[Records drawn from a dataset]

________________________________________

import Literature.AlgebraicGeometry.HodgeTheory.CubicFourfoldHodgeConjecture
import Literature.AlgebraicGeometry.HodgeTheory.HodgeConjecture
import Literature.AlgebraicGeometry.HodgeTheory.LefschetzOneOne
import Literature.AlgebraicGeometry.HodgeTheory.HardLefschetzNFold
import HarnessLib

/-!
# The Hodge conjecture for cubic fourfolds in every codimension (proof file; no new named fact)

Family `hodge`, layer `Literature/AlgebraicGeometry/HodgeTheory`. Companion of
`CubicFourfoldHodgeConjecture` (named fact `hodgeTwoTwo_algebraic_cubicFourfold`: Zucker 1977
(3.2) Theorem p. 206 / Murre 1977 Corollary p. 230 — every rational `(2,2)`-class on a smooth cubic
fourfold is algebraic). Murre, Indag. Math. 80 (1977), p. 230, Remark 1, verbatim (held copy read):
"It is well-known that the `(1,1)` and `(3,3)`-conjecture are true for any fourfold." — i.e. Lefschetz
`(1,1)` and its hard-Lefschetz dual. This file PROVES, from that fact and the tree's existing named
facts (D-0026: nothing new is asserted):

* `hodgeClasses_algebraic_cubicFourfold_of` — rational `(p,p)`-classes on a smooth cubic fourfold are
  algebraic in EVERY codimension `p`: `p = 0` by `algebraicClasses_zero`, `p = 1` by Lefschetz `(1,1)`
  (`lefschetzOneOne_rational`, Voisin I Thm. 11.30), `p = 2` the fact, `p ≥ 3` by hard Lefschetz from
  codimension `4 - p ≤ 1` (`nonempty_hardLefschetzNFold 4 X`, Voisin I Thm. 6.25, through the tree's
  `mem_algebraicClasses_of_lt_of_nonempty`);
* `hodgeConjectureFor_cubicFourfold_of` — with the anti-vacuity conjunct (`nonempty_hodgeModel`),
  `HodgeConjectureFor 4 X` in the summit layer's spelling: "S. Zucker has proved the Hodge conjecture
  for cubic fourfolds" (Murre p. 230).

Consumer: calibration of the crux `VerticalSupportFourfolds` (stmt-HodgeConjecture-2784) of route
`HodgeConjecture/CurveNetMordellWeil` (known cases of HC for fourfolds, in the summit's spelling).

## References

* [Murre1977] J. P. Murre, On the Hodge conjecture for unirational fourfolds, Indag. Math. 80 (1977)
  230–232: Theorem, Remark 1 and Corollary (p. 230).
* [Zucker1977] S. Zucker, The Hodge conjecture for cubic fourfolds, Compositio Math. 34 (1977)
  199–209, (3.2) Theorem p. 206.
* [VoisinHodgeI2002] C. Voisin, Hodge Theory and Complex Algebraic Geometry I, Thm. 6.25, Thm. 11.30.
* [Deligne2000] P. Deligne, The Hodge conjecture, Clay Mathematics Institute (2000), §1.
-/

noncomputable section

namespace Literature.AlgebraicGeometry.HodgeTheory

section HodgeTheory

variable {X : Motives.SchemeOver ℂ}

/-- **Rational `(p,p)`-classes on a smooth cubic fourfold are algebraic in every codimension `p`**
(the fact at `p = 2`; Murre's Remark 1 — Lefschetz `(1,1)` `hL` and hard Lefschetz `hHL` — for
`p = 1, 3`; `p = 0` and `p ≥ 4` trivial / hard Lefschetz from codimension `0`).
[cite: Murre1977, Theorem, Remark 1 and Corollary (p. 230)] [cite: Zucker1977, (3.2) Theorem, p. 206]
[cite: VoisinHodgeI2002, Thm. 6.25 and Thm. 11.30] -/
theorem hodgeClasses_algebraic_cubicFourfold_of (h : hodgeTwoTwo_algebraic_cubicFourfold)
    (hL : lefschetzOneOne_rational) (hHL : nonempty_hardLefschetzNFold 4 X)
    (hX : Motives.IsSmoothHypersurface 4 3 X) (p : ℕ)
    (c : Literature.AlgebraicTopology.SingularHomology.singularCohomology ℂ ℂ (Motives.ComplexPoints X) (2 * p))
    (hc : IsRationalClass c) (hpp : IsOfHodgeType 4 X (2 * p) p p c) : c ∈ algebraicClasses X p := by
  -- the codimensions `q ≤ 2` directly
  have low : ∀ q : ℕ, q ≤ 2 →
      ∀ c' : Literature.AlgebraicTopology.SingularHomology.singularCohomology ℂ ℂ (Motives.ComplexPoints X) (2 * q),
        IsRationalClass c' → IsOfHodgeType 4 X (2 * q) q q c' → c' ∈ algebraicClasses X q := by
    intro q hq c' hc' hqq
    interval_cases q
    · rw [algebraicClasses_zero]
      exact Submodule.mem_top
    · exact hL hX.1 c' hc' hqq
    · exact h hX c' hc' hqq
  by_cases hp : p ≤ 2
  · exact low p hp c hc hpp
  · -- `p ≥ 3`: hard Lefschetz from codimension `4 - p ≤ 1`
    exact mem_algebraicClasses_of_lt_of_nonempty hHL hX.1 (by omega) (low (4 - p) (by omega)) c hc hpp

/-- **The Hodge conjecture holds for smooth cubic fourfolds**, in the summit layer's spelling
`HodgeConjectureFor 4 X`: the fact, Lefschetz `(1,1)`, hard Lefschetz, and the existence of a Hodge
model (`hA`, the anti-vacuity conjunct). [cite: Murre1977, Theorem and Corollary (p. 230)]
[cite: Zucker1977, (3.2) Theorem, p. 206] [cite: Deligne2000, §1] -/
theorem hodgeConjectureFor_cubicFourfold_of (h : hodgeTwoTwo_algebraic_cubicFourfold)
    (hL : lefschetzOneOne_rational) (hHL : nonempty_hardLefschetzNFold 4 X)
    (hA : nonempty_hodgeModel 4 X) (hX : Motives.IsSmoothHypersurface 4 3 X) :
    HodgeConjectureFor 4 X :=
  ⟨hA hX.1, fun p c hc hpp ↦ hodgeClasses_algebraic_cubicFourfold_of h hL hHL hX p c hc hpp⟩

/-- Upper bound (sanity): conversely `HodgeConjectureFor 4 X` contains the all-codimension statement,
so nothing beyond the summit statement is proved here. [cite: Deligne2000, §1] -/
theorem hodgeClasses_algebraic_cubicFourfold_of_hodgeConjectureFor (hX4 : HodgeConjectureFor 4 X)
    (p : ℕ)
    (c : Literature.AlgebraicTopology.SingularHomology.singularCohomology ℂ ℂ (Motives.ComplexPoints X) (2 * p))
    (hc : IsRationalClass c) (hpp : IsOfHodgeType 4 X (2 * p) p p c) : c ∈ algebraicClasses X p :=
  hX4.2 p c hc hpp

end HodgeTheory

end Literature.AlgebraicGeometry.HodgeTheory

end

________________________________________

[Exercise instructions] Report each line in the data that holds the word "named".

[Written response]
# The Hodge conjecture for cubic fourfolds in every codimension (proof file; no new named fact)
`CubicFourfoldHodgeConjecture` (named fact `hodgeTwoTwo_algebraic_cubicFourfold`: Zucker 1977
`(1,1)` and its hard-Lefschetz dual. This file PROVES, from that fact and the tree's existing named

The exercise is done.